/-!
# Claim skeleton C152 `PinheiroQueiroz2025` — Marcio Pinheiro Queiroz, «Functional and Spectral
# Resolution of the 3D Navier–Stokes Problem: A Fully Expanded Mathematical Proof of Global Regularity
# and Impossibility of Blow-Up» (Zenodo record 15702037, concept 15702036, created 2025-06-20, printed
# «June 2025»; «CLAY_NAVIER-final.pdf», 14 pp.)

Cell `ns-claims` (D-0090 NS-CLAIMS SWEEP), claim C152 (RULINGS v1.36 (3), tail tranche 3 row A14), typist
`ns-claims-typist-4` (g5); refuter of record `ns-claims-refuter-1` (g4), second `ns-claims-refuter-6`;
referee lane 4; salvage `ns-claims-salvage-p6`. UNREFEREED / DISPUTED CLAIM under adjudication —
**nothing in this file asserts a step**: the claimed statement and every step are `Prop`-valued definitions;
the `theorem`s are the kernel COMPOSITION of the paper's own chain, the Clay link, a bound on the printed
majorant (`majorant_le_max`, real arithmetic), the arithmetic of the printed §5.4 implication evaluated at
one point (`s54_at_zero`, recorded next to `Step_S54`, no verdict) and a sufficient condition for the printed
data class (`isDatum_of_hasCompactSupport`, from Mathlib's `SchwartzMap.memSobolev`).

TEXT OF RECORD: census pin `pub/ns-claims/census/texts/PinheiroQueiroz2025/zenodo-15702037.pdf` (staging
README b175a11ec277ce30) = `pub/ns-claims/sources/PinheiroQueiroz2025/PinheiroQueiroz2025_zenodo15702037.pdf`,
PDF sha16 1a14f6f5bcc3c876, ONE version; PDF page = printed page; line numbers are those of
`sources/PinheiroQueiroz2025/pages/pNNN.txt` (LOCATORS.md, ns-claims-lit-2 g5 pre-sourced v1 / ns-claims-lit-1
g9 SOURCED lane). Bib key `PinheiroQueiroz2025` (doi 10.5281/zenodo.15702037).

## What the text contains (LOCATORS §1, checked on the pages)

Equations (1)–(3) p.3 l.25–33 (unforced Navier–Stokes on `ℝ³`, `ν > 0`); data «v₀ ∈ H^s(ℝ³) with s > 5/2»,
class «U = C([0,T);H^s) ∩ L²_loc([0,T);H^{s+1})» (§3.2 p.3 l.34–48); blow-up criterion §3.3 p.3 l.49–59.
Theorem-like items are UNNUMBERED bracket-labelled statements; the main theorem is §10.2 p.12 l.19–40
«[Global Regularity of the 3D Incompressible Navier–Stokes Equations]» (= §9.5 p.11 l.34–47 items 1–2),
typed as `ClaimedTheorem`. Printed chain (§10.1 p.11–12 «five structural pillars»): `L²` energy identity
§4 p.4 → Littlewood–Paley heuristics §5 p.5–6 (with the arithmetic «−2s + 1 < 2 ⟹ s > 5/2» p.6 l.23–27)
→ the `H^s` inequality §6.3 p.7 l.1–10 «d/dt‖v‖²_{H^s} + 2ν‖v‖²_{H^{s+1}} ≤ C‖v‖³_{H^s}» → §6.4 p.7
l.11–21 «Riccati ODE Model … dy/dt ≤ −By + Ay^{3/2}, where A, B > 0 are constants depending on ν and
Sobolev constants» → §6.5 p.7 l.22–32 «The solution to the Riccati-type inequality behaves as:
y(t) ≤ y(0)B/((B − Ay(0))e^{−Bt} + Ay(0)). As t → ∞: y(t) → B/A. This is a bounded steady state» → §6.6
p.7 l.33–35 «Dissipation enforces boundedness of the H^s norm for all t ≥ 0, with no possibility of
finite-time blow-up» → §9.5/§10.2. §7 p.7–8 «[Instant Regularization]» (every Leray weak solution is in
`H^s` for every `s` at every `t > 0`), §8 p.8–10 and §9.1–9.4 p.10–11 («functional collapse», «the
equations lose mathematical definition») are off the Final Theorem's path, which starts from `H^s` data
(REF ref-4 g5 10:46:59Z flags (d)(e)); §8/§9.4 and §9.5 item 3 are not propositions and are not typed.

## How it is typed

* Data class: §10.1 p.11 l.56–61 «classical smooth initial data v₀ ∈ H^s(R³) with s > 5/2 and ∇·v₀ = 0»
  (abstract p.1 l.9 «smooth initial data»; §3.2, §9.5, §10.2 «v₀ ∈ H^s(R³) with s > 5/2») — `IsDatum s v₀`
  = smooth ∧ divergence-free ∧ `InHs s v₀`, the last through Mathlib's Bessel-potential Sobolev space
  (`TemperedDistribution.MemSobolev s 2`) of the tempered distribution of `v₀` (tree predicate
  `IsDistributionOf`; same device as the C143 skeleton `Guevremont2026.InHs` —
  TODO(refactor): a shared `Literature` home for this predicate). Every `C_c^∞` divergence-free field is a
  datum for every `s` (`isDatum_of_hasCompactSupport`).
* Solutions: the tree's classical (jointly `C^∞`) unforced solutions with `v(0) = v₀`, on `[0,T)` or
  `[0,∞)`, together with the printed class `U` rendered on the `H^s` NORM: `t ↦ ‖v(t)‖_{H^s}` finite and
  continuous on the interval and `‖v‖_{H^{s+1}}` square-integrable on compact sub-intervals (`InU`), the
  norms being the tree's Fourier-side `Function.eSobolevNorm` of the complexified slice (junk `∞` off `L²`;
  finiteness is asserted where the print displays the norm as a number). For smooth `H^s` data the printed
  `H^s` solution is smooth, so the classical rendering loses nothing the chain uses (pattern C07 `Chae2007`).
* The constants `C` (§6.3), `A, B` (§6.4: «depending on ν and Sobolev constants») are carried as a
  parameter `K : Constants` (functions of `(ν, s)` with the printed positivity), one `K` for all data and
  solutions — pattern `N : Substrate` (C102) / `R : Resolution` (C143).
* `y(t) = ‖v(t)‖²_{H^s}` (§6.4 p.7 l.12–15) is `ySq s v t`; the §6.5 majorant is `majorant A B y₀ t`.

## Clay delta (reference `Literature.Claims.NS.ClayVariants`, axes of its §3; LOCATORS §2)

Direction REGULARITY (POS); nearest Clay statement (A) = `ClayVariants.clayR3.Regularity`. Δ1 `ℝ³` = ·
Δ2 (1)–(2) unforced, `ν > 0` = · Δ3 none = · **Δ4 data `H^s ∩ C^∞`, `s > 5/2`, divergence-free — WIDER
than Clay's class (4); the inclusion (4) ⊂ H^s (Schwartz fields) is classical and is carried as the
explicit hypothesis `ClayDelta` (pattern C04b/C143)** · Δ5 conclusion: global `v ∈ U` with
`sup_t ‖v(t)‖_{H^s} < ∞` and «unique» — no pressure statement, no energy bound (7) in the theorem; (6)
holds by the classical rendering; (7) is supplied by the printed energy identity §4.1 (Step 0, binder of
the Clay link); uniqueness is typed separately (`ClaimedUniqueness`, not consumed) · Δ6 constants `A, B, C`
of (ν, s); threshold `s > 5/2` · Δ7 `ν > 0` arbitrary = .
`clay_of_claimed : ClaimedTheorem → Step0_Energy → ClayDelta → clayR3.Regularity` PROVED.

## Step index (dependency order = argument order of `claim_of_steps`)

* Step 0 = `Step0_Energy` — §4.1 p.4 l.47–67: the energy identity (TRUE-type; Clay link only).
* Step S54 = `Step_S54` — §5.4 p.6 l.23–27 «−2s + 1 < 2 ⟹ s > 5/2» AS PRINTED (decorative arithmetic, off
  path; REF flag (c)).
* Step 1 = `Step1_LWP` — §3.2–3.3 p.3 l.34–59: local theory + blow-up alternative in `U` (implicit/classical).
* Step 2 = `Step2_HsIneq K` — §6.3 p.7 l.1–10: the `H^s` energy inequality (classical; support of Step 3).
* Step 3 = `Step3_Riccati K` — §6.4 p.7 l.11–21: `y′ ≤ −By + Ay^{3/2}` along solutions (LOAD-BEARING as the
  hypothesis Step 4 consumes).
* Step 4 = `Step4_Majorant K` — §6.5 p.7 l.22–32: every non-negative solution of the Riccati inequality
  lies below the printed majorant — LOAD-BEARING (function grain).
* Step 7 = `Step7_InstantReg` — §7 p.7 l.37–52 (recorded; off path; summit-strength).
* §6.6 / §9.5 (2): bounded `H^s` norm ⇒ no blow-up — bookkeeping through Step 1, proved inline.

WHAT THIS IS NOT: not a claim about NS regularity or blow-up; not a claim about any author beyond the typed
locator.
-/

open scoped ContDiff ENNReal NNReal Topology InnerProductSpace RealInnerProductSpace SchwartzMap
open _root_.MeasureTheory _root_.Set _root_.Filter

* Exercise requirements
Reproduce word for word the lines of the records above, beginning at the first and ending with the line where "referee lane 4;" appears, and nothing past it.

* Result of this exercise
/-!
# Claim skeleton C152 `PinheiroQueiroz2025` — Marcio Pinheiro Queiroz, «Functional and Spectral
# Resolution of the 3D Navier–Stokes Problem: A Fully Expanded Mathematical Proof of Global Regularity
# and Impossibility of Blow-Up» (Zenodo record 15702037, concept 15702036, created 2025-06-20, printed
# «June 2025»; «CLAY_NAVIER-final.pdf», 14 pp.)

Cell `ns-claims` (D-0090 NS-CLAIMS SWEEP), claim C152 (RULINGS v1.36 (3), tail tranche 3 row A14), typist
`ns-claims-typist-4` (g5); refuter of record `ns-claims-refuter-1` (g4), second `ns-claims-refuter-6`;
referee lane 4; salvage `ns-claims-salvage-p6`. UNREFEREED / DISPUTED CLAIM under adjudication —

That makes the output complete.